Наш выбор пал на Речь Посполитую. В дни вашей свадьбы, сир, мы были в Париже у пана Михала Чарновского, который обещал снабдить нас рекомендательными письмами к своим вельможным друзьям. Но тут началась бойня. Когда нам стало известно, что вы в Лувре и Лувр захвачен пистольерами мсье де Батца, мы с Рейнаром сочли для себя долгом и честью присоединиться к вам, хотя бы простыми солдатами.
Наш друг, пан Михал, открыл тайну подземного хода, ведущего прямо во дворец, и мы с шевалье д’Орбиньяком проникли туда, планируя, быть может, дать вам способ покинуть Лувр, если дело сложится не лучшим образом. Там мы встретили господина де Батца, разыскивающего вас. У меня и в мыслях не было принимать ваше имя, но мсье д’Орбиньяк, посланный на поиски Вашего Величества, вернулся ни с чем, и мне поневоле пришлось возглавить обороняющихся, ибо они ждали, что вы поведете их в бой.
– Все было именно так, – с усилием выдохнул Маноэль, все еще не пришедший в себя от мысли о том, что поднял руку на своего короля.
– Мы действительно в ту ночь покинули Лувр, чтобы стать во главе армии гугенотов, – медленно произнес Генрих Наваррский, пристально глядя то на Мано, то на своего свалившегося с неба братца, то на мсье Ларошфуко. – Но, Франсуа, я же просил тебя оповестить лейтенанта о цели нашего маневра!
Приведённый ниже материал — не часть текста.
/-!
# Type-II tools for the Möbius–Walsh box sums (Bourgain 2013, §2): carries and refined kernel sums

Topic `Literature/NumberTheory/LFunctions`; a proofs-only companion of `MoebiusWalshVaughan.lean`
(box sums `boxSum T i j α β = ∑_{a ∈ D_i} ∑_{b ∈ D_j} α(a) β(b) w_T(ab)`) and of
`MoebiusWalshVanDerCorput.lean` / `MoebiusWalshGeomSums.lean` (the differencing (2.2) and the
geometric-sum majorants), on the way to the TYPE-II estimate of J. Bourgain, *Möbius–Walsh
correlation bounds and an estimate of Mauduit and Rivat*, J. Anal. Math. **119** (2013) 147–163
(= arXiv:1109.2784) [Bourgain2013MoebiusWalsh], §2. Everything here is PROVED and elementary; no
definition, no named fact. Contents — the two ingredients of §2 that the files above do not have:

* `testBit_add_eq_of_noCarry`, `natWalsh_mul_natWalsh_add_eq_window`, `card_filter_carry_le` —
  the DIGIT TRUNCATION of Mauduit–Rivat (Bourgain, after (2.2): "comparing the binary expansions of
  `mn` and `mn + ℓm2^K`, the `K` first digits remain and we can assume that also digits
  `j > K + μ + ρ + ερ` are unchanged provided … we introduce an additional error term", cf. [M-R]
  Lemma 5): if `2^K ∣ δ`, `δ < 2^w` and the digits of `x` in `[w, w + t)` are not all `1`, then `x`
  and `x + δ` have the same binary digits outside `[K, w + t)`, so
  `w_T(x + δ) w_T(x) = w_{T'}(x + δ) w_{T'}(x)` with `T' = T ∩ [K, w + t)`; the exceptional `n`
  (digits of `mn` in `[w, w+t)` all `1`) in an interval `[N₁, N₂)` number at most
  `((N₂ - N₁) m / 2^{w+t} + 2)(2^w / m + 1)` — a case of `card_filter_mod_window_le`, the count of
  an arithmetic progression `mn + c` in a window modulo `Q`.
* `sum_range_geomBound_add_div_le` — the REFINED full-period kernel sum
  `∑_{j<Q} min(V, 1/(2‖(j+γ)/Q‖)) ≤ 2Q·min(V/Q, 1/(2‖γ‖)) + Q(1 + log Q)`: compared with
  `MoebiusWalsh.sum_range_geomBound_div_add_le` (`≤ 2V + Q(1 + log Q)`), the resonant term is only
  paid when the offset `γ` is close to an integer — the quantitative content of Bourgain's step
  "(2.16) implying also `‖k'ℓ/2^r‖ < L^{1+2ε}2^{-r}` (2.17)", which is what makes the type-II count
  non-trivial near the diagonal `k + k' ≡ 0 (mod 2^r)`; with `sum_Ico_le_of_forall_sum_range_le`
  (an interval through blocks of length `P`) and `sum_range_comp_mul_mod_eq` (an odd multiplier
  permutes `ℤ/2^e`).

## References

* J. Bourgain, J. Anal. Math. 119 (2013) 147–163, §2, (2.2)–(2.4), (2.16)–(2.17).
  [Bourgain2013MoebiusWalsh]
* C. Mauduit, J. Rivat, Ann. of Math. 171 (2010) 1591–1646, Lemme 5 (carry propagation).
* M. B. Nathanson, *Additive Number Theory: the Classical Bases*, GTM 164, Lemma 4.7 (geometric sums)
  [Nathanson1996].
-/

noncomputable section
– Прошу простить меня, сир! – Наперсник Генриха де Бурбона склонил голову, демонстрируя на лице бездну раскаяния, в которую бы и платяная вошь не смогла провалиться. – Это целиком моя вина. Я счел, что поскольку большинство ваших пистольеров – католики, лишившись вас, они попросту договорятся с Карлом IX о почетной капитуляции, не оставив нам необходимого времени, чтобы выбраться из Парижа.
– Ты был не прав, друг мой, – мягко пожурил его Генрих. – Мои гасконцы – завзятые смельчаки!
– Увы, сир, я признаю свою неправоту, – скорбно потупившись, вздохнул Ларошфуко.
– Ну да ладно! Все это в прошлом, и теперь дело, кажется, складывается как нельзя лучше. Шарль, что же было дальше?
Вздохнув, я продолжил повествование – о взрыве в Лувре, о «Шишке», о встрече с дю Гуа, переговорах с Екатериной, и так до самой битвы при Руассоне и роковой мессе в Пайне.
– Генрих III мертв? – услышав мое сообщение, переспросил Беарнец с плохо скрываемой радостью. – Сакр Дье! Но это же замечательно! С Франсуа Алансонским мы-то уж точно найдем общий язык.
– Сир, у меня есть веские основания полагать, что король Францишек Польский откажется от своих притязаний на корону Франции, – произнес я, вспоминая предсказание Руджиери. – Магнаты не выпустят его из Кракова.
– Не выпустят? Но тогда, господа, выходит, что я – наследник французского престола. О-ла-ла! Вот это новость! – Генрих с хохотом подскочил ко мне, порывисто обняв за плечи. – Ты приносишь мне удачу, Шарль! За это стоит выпить! Франсуа! Мано! Вы, мсье Рейнар! Я приглашаю всех! – Он хотел еще что-то произнести, но, внезапно переменившись в лице, воззрился на командира своих пистольеров. – Мано, – точно разом позабыв о внезапном веселье, медленно произнес он, – ты, несомненно, герой, но все же ты поднял руку на своего короля. А это преступление, которое, как тебе известно, искупается кровью!
– Позвольте мне умереть, сир! – гордо вскинул подбородок отчаянный гасконец. – Если желаете, я прямо здесь и сейчас готов пронзить сердце кинжалом. Но, сир, я не раскаиваюсь.
– Проклятье! Я готов был простить тебя! – гневно выругался король. – Но ты едва не сломал мне челюсть и еще смеешь говорить, что поступил верно?!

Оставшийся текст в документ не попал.